= Beginning of Section =

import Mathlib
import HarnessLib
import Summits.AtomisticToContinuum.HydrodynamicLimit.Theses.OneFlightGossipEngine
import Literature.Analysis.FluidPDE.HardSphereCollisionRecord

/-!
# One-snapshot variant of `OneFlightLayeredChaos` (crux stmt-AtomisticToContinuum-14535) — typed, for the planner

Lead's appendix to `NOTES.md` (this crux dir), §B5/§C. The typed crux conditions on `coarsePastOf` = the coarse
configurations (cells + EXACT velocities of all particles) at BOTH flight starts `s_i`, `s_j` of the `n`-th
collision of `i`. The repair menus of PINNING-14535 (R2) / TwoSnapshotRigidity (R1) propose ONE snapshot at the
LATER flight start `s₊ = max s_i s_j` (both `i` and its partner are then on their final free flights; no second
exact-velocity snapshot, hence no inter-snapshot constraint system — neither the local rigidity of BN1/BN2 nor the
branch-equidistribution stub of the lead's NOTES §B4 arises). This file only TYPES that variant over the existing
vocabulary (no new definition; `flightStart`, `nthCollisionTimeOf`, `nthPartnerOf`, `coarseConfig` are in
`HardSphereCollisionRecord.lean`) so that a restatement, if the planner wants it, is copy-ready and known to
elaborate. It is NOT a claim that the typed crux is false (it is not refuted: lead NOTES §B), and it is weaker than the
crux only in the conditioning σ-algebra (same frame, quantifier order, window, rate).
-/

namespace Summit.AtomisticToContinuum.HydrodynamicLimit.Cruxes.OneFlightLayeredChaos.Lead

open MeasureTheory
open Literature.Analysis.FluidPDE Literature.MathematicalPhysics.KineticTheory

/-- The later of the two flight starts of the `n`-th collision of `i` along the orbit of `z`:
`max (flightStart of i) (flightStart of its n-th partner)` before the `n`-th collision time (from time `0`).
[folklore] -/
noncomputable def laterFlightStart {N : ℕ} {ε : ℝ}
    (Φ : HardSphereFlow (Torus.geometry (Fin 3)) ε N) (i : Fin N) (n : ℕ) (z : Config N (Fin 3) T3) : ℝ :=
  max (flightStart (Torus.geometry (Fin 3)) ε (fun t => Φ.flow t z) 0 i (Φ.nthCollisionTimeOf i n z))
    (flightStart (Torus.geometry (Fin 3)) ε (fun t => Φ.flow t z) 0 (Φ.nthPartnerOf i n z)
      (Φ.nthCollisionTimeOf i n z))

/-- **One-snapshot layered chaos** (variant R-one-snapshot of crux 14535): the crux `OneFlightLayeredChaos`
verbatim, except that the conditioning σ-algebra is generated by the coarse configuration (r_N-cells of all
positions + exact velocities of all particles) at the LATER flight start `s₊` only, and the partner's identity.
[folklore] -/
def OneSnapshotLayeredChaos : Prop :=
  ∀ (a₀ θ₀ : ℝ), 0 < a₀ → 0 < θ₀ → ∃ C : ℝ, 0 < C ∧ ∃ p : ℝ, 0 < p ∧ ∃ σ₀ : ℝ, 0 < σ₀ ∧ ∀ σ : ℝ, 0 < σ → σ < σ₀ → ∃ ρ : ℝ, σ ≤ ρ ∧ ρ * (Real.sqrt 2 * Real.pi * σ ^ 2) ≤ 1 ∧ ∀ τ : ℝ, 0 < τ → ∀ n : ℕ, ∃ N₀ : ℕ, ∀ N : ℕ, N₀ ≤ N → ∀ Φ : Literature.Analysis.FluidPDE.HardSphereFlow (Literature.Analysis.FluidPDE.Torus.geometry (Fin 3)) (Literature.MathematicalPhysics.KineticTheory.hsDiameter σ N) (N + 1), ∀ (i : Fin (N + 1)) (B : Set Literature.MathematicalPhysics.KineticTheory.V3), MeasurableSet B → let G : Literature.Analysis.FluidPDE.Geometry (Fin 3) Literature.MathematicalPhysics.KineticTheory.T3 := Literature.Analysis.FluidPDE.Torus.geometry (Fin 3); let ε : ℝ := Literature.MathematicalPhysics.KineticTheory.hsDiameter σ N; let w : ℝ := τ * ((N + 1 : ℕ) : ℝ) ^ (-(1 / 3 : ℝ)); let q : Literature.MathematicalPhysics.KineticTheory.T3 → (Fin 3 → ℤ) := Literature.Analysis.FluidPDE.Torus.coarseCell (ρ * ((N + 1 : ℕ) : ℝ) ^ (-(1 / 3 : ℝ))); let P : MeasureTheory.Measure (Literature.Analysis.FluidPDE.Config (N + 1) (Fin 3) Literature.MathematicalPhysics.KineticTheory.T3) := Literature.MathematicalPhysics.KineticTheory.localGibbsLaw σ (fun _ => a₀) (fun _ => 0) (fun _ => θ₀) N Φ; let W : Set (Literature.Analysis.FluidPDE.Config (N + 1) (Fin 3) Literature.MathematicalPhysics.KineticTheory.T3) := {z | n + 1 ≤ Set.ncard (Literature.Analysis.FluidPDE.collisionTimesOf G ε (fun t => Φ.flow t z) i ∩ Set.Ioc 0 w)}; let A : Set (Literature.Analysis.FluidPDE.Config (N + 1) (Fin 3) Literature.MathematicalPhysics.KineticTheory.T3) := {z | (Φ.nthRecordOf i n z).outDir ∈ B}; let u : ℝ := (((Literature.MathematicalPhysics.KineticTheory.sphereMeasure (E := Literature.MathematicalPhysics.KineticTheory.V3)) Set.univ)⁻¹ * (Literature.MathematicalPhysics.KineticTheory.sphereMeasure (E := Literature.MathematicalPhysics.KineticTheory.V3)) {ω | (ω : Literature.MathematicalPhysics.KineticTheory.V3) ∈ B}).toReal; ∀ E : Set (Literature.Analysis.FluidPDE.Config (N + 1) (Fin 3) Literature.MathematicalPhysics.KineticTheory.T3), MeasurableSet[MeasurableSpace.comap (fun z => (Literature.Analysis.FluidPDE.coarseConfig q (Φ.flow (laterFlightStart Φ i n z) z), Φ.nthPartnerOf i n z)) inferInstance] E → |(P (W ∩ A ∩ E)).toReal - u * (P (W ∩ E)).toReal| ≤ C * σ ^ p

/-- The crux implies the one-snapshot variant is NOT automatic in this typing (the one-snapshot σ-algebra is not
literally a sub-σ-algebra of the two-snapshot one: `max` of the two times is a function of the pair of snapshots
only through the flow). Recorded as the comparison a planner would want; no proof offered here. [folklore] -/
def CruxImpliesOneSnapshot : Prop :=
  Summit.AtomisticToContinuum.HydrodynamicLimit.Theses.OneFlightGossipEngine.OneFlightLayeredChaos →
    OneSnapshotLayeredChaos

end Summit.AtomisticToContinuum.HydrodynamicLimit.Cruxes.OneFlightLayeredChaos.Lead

= End of Section =
= Beginning of Section =

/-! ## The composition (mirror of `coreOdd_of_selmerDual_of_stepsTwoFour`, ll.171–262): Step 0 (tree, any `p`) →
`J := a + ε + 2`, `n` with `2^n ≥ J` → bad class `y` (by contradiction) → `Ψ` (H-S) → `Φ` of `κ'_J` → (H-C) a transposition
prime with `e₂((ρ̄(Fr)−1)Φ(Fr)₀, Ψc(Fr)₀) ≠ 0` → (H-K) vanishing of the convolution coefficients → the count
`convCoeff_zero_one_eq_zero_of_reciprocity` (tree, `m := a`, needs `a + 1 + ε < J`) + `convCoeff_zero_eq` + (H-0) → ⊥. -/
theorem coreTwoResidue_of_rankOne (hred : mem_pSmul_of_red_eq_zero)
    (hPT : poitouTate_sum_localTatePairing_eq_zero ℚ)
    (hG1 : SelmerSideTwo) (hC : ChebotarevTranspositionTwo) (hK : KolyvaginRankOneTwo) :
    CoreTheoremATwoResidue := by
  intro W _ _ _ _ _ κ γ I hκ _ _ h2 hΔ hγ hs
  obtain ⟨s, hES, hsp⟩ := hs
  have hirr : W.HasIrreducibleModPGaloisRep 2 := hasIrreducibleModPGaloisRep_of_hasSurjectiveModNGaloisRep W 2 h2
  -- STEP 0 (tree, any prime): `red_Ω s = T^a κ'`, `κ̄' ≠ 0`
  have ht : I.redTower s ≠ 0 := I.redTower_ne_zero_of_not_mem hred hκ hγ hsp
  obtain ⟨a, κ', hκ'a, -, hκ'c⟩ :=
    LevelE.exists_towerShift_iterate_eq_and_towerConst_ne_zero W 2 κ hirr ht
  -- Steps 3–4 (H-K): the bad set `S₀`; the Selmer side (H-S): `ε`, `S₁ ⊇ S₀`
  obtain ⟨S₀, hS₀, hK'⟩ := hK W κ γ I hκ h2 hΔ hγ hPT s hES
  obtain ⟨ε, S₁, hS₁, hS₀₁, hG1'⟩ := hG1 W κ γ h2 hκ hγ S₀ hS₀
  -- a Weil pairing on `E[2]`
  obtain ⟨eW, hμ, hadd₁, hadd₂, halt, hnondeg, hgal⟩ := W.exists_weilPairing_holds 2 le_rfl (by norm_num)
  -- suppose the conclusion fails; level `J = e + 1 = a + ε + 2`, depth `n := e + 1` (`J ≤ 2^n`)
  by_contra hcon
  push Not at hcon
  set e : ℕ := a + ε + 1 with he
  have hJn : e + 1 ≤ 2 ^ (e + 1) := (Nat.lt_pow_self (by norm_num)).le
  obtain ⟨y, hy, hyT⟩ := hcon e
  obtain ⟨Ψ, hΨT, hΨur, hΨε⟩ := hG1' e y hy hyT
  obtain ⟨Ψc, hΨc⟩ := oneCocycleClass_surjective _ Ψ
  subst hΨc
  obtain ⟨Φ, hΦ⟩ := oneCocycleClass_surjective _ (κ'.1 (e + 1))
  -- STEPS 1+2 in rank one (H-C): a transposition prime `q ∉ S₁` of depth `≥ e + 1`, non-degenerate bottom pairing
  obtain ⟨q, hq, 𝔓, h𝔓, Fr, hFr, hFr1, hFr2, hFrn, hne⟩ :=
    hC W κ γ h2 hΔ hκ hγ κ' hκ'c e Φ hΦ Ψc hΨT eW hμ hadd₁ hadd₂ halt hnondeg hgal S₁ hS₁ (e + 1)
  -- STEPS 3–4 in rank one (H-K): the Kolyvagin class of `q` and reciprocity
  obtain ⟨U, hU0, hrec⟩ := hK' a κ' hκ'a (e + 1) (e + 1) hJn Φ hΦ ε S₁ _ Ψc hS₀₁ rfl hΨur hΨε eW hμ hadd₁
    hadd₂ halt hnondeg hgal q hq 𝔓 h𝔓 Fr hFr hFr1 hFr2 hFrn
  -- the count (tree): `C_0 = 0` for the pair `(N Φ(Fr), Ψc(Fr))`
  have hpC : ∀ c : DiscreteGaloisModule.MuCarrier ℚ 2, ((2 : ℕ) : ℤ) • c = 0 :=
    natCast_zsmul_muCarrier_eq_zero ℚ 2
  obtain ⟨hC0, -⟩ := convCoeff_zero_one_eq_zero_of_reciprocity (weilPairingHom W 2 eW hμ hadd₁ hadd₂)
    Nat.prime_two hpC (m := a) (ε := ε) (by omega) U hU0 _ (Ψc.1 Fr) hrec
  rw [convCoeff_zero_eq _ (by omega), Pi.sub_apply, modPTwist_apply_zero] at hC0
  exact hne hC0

= End of Section =

Taking the line with "import Mathlib" as the first and the line with "branch-equidistribution stub of" as the last, retype that stretch of the data above exactly, with no other lines.

import Mathlib
import HarnessLib
import Summits.AtomisticToContinuum.HydrodynamicLimit.Theses.OneFlightGossipEngine
import Literature.Analysis.FluidPDE.HardSphereCollisionRecord

/-!
# One-snapshot variant of `OneFlightLayeredChaos` (crux stmt-AtomisticToContinuum-14535) — typed, for the planner

Lead's appendix to `NOTES.md` (this crux dir), §B5/§C. The typed crux conditions on `coarsePastOf` = the coarse
configurations (cells + EXACT velocities of all particles) at BOTH flight starts `s_i`, `s_j` of the `n`-th
collision of `i`. The repair menus of PINNING-14535 (R2) / TwoSnapshotRigidity (R1) propose ONE snapshot at the
LATER flight start `s₊ = max s_i s_j` (both `i` and its partner are then on their final free flights; no second
exact-velocity snapshot, hence no inter-snapshot constraint system — neither the local rigidity of BN1/BN2 nor the
branch-equidistribution stub of the lead's NOTES §B4 arises). This file only TYPES that variant over the existing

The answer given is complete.